* [DIRECTIONS FOR THIS TASK]: Using the records below, repeat exactly the lines from the one holding "smul_ne_zero_iff_order_lt (smul_eq_zero_iff_X_pow_dvd hy0" through the one holding "rintro ⟨r, hr⟩", both ends included, and no others.

BEGIN PROVIDED ENTRIES

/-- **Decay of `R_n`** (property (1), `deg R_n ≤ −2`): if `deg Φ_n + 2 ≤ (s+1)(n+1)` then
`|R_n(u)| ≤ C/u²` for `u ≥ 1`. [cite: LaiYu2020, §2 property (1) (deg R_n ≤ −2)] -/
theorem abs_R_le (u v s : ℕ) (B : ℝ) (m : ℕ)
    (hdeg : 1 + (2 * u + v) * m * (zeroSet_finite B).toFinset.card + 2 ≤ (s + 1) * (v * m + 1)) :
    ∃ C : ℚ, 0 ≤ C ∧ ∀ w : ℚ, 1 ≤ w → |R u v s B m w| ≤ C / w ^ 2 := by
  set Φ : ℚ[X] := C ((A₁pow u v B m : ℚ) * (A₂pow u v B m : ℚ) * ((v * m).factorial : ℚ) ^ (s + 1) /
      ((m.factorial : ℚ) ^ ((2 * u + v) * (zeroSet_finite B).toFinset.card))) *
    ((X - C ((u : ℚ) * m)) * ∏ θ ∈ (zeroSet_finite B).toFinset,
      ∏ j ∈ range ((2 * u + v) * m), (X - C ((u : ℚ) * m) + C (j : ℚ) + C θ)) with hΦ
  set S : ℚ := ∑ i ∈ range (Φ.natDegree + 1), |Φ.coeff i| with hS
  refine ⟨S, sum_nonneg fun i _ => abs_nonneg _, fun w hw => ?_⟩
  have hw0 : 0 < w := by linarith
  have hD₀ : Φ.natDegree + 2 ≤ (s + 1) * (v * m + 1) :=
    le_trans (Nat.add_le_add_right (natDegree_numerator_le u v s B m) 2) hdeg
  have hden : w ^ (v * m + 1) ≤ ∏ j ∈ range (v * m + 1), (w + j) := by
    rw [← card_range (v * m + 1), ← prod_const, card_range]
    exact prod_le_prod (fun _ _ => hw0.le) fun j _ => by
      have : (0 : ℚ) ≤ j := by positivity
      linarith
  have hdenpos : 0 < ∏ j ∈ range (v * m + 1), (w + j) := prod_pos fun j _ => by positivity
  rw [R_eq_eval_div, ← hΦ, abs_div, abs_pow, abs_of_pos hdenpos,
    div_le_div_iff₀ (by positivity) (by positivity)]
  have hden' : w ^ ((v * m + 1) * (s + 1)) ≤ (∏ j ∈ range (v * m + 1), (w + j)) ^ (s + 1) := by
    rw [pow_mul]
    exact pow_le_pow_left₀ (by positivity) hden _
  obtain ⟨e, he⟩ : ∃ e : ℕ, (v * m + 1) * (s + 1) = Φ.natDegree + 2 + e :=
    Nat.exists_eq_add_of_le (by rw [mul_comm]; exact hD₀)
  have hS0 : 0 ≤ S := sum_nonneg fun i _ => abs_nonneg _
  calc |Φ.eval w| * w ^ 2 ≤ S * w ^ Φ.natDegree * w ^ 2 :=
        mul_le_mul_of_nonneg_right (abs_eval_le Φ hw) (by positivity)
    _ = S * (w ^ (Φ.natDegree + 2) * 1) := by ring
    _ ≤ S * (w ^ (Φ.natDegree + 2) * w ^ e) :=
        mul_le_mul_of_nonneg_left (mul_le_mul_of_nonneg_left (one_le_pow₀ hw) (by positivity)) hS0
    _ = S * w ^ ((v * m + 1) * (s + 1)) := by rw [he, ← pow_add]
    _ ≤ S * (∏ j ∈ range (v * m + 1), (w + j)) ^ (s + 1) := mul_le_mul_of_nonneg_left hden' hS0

END PROVIDED ENTRIES
BEGIN PROVIDED ENTRIES

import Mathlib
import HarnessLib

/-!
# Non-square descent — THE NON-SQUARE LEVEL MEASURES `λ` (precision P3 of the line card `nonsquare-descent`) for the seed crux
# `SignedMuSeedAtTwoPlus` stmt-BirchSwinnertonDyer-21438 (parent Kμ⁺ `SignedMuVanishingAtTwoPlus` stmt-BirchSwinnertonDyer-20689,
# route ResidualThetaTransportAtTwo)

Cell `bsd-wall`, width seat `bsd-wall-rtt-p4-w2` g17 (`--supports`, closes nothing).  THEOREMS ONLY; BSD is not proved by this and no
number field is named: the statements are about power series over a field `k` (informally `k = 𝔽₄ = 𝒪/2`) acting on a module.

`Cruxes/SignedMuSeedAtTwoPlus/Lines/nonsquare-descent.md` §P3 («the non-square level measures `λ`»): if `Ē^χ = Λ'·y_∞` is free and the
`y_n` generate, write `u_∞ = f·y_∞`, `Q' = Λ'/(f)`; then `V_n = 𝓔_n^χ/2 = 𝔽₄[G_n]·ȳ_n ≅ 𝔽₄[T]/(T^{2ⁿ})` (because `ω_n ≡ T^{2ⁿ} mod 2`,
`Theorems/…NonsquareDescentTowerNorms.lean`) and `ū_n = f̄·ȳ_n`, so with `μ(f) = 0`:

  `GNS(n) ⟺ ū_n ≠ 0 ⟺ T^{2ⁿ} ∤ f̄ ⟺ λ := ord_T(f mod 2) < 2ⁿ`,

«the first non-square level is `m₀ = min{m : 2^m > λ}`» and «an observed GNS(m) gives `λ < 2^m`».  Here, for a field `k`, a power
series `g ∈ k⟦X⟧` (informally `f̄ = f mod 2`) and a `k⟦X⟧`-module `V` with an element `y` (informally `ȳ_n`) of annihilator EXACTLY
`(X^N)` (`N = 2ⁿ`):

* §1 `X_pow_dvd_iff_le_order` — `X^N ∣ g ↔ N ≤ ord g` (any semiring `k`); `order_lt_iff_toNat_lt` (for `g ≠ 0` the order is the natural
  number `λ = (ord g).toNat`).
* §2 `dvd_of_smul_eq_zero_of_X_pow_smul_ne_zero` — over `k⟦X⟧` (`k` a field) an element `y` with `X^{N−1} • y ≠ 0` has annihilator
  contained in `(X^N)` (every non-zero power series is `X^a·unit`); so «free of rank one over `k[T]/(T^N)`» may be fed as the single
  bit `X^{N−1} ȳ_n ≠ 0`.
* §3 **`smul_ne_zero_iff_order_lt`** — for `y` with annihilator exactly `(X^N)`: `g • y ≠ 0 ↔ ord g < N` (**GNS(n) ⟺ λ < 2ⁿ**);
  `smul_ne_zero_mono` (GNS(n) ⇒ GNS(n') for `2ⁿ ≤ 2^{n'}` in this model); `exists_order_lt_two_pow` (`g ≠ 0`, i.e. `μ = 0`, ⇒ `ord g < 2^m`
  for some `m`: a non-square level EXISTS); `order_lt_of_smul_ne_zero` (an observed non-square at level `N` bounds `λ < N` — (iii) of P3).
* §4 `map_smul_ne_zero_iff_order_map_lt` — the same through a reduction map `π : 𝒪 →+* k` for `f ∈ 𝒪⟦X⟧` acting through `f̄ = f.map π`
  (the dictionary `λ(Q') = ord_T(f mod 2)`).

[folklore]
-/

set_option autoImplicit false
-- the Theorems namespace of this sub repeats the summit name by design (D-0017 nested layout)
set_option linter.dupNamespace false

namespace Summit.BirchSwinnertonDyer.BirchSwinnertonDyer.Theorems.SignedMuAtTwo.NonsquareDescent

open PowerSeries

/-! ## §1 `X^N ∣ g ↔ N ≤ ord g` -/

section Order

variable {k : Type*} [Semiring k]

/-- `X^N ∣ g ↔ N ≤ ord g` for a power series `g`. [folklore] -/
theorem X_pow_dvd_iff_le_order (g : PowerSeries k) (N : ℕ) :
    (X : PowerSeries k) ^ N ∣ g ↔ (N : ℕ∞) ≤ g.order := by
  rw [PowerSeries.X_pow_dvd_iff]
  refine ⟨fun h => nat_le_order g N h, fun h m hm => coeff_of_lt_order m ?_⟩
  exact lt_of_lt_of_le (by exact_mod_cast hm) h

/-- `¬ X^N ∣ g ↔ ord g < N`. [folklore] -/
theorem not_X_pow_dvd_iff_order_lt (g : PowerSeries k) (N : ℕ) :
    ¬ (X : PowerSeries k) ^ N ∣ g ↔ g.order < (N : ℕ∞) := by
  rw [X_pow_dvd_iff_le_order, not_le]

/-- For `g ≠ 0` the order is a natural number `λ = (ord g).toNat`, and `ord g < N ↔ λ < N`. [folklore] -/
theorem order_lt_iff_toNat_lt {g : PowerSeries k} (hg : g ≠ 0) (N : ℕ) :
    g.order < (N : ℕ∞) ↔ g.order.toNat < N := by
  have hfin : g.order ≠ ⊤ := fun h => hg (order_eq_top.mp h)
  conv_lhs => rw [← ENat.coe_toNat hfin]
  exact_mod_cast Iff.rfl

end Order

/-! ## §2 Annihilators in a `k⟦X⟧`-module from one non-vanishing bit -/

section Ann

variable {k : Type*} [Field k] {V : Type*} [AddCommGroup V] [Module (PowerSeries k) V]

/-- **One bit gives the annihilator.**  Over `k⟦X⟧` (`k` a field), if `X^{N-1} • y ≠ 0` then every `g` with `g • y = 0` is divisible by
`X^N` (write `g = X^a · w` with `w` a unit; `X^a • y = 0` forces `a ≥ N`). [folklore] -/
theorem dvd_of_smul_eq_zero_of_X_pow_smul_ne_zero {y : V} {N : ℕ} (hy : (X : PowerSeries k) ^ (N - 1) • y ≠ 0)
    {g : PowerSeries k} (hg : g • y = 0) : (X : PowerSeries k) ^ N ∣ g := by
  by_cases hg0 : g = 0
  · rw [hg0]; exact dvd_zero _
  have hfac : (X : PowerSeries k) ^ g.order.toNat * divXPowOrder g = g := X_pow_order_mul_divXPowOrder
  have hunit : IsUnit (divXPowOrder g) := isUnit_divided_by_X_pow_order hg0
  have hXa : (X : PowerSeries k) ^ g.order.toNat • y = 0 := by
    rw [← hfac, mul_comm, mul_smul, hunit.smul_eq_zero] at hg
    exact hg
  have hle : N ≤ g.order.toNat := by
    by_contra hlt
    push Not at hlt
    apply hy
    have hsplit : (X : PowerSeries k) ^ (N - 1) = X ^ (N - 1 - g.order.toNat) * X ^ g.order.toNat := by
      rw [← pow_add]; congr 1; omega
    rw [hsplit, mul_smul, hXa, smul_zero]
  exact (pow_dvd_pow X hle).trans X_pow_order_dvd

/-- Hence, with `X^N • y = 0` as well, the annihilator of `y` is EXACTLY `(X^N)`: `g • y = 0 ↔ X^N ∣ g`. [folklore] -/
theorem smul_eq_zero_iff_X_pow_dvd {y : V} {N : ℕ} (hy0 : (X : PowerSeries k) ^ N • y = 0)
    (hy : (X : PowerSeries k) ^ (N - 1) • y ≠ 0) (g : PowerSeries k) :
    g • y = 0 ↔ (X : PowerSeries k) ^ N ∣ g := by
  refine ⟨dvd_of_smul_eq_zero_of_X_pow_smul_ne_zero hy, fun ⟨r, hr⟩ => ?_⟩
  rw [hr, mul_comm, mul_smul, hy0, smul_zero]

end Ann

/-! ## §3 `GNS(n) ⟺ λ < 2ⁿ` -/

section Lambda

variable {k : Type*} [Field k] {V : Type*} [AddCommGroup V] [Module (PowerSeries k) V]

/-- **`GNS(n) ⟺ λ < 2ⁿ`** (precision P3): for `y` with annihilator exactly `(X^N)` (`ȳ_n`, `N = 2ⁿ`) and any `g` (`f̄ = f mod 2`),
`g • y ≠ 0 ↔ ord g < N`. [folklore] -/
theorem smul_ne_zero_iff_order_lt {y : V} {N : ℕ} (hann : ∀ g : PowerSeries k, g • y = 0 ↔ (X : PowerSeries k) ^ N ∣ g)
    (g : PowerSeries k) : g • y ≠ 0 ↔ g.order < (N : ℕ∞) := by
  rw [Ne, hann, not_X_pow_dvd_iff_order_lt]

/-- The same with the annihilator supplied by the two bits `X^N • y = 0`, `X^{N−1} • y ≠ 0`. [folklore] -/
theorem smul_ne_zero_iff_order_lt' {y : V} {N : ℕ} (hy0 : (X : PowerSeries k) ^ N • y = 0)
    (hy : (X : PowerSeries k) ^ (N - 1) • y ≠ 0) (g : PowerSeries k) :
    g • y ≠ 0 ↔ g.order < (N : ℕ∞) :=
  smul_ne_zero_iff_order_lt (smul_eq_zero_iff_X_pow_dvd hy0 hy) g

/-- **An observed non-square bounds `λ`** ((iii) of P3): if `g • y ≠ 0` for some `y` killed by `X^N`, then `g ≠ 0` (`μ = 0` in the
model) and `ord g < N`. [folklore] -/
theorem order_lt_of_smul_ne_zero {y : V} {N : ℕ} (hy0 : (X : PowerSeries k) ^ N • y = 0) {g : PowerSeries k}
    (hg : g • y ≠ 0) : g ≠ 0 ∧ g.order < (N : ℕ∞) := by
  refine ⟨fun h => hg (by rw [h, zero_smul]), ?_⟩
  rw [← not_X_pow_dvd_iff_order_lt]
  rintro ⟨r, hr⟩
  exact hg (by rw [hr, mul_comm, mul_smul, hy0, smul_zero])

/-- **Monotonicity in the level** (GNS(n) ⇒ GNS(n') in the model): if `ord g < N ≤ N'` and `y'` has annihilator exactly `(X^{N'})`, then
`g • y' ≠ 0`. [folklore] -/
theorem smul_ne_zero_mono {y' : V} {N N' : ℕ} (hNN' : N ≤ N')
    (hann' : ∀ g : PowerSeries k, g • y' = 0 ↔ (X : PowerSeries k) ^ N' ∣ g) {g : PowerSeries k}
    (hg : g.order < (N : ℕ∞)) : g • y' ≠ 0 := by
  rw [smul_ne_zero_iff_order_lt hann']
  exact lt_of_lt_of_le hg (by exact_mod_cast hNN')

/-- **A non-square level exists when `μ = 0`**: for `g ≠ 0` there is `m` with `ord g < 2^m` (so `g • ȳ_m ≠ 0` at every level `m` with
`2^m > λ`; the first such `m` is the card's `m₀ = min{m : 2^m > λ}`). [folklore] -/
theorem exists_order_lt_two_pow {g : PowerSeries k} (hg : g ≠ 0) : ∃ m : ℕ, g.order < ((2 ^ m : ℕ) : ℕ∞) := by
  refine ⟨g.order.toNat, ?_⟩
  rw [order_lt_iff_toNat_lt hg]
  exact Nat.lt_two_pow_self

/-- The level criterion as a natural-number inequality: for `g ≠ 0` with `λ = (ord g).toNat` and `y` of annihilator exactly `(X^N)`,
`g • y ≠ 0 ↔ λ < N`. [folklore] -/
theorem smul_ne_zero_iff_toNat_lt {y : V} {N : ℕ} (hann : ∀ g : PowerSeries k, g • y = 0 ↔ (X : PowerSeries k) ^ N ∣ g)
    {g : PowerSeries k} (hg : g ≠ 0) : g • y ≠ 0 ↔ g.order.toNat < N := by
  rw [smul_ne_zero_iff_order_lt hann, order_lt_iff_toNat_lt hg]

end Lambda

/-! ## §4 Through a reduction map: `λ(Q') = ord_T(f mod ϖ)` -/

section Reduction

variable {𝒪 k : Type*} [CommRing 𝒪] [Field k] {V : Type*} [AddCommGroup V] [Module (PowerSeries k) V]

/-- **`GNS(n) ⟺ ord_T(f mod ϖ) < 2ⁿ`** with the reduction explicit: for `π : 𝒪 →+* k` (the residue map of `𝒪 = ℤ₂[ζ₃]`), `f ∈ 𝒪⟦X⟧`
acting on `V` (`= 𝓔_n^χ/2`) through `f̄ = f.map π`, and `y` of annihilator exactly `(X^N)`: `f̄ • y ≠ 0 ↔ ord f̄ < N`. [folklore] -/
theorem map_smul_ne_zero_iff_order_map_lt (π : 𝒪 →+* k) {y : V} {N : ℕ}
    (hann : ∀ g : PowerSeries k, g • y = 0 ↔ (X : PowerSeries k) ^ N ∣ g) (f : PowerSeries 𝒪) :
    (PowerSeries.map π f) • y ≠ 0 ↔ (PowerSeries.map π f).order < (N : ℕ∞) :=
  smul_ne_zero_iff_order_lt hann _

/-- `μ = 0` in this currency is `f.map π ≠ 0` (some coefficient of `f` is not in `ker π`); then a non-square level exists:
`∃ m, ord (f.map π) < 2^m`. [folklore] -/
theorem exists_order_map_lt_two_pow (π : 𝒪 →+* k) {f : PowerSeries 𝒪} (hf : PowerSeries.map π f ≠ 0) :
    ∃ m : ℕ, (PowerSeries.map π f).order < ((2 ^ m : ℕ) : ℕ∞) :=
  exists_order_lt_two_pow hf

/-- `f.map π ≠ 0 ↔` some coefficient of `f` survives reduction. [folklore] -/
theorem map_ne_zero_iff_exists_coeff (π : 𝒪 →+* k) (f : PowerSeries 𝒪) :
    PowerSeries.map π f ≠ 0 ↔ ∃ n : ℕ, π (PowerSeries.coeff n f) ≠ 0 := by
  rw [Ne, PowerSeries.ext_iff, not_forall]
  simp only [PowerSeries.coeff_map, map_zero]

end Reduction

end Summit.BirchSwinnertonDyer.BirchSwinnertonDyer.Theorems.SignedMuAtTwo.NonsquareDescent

END PROVIDED ENTRIES

* [ANSWER TO THIS PROBLEM]:
  smul_ne_zero_iff_order_lt (smul_eq_zero_iff_X_pow_dvd hy0 hy) g

/-- **An observed non-square bounds `λ`** ((iii) of P3): if `g • y ≠ 0` for some `y` killed by `X^N`, then `g ≠ 0` (`μ = 0` in the
model) and `ord g < N`. [folklore] -/
theorem order_lt_of_smul_ne_zero {y : V} {N : ℕ} (hy0 : (X : PowerSeries k) ^ N • y = 0) {g : PowerSeries k}
    (hg : g • y ≠ 0) : g ≠ 0 ∧ g.order < (N : ℕ∞) := by
  refine ⟨fun h => hg (by rw [h, zero_smul]), ?_⟩
  rw [← not_X_pow_dvd_iff_order_lt]
  rintro ⟨r, hr⟩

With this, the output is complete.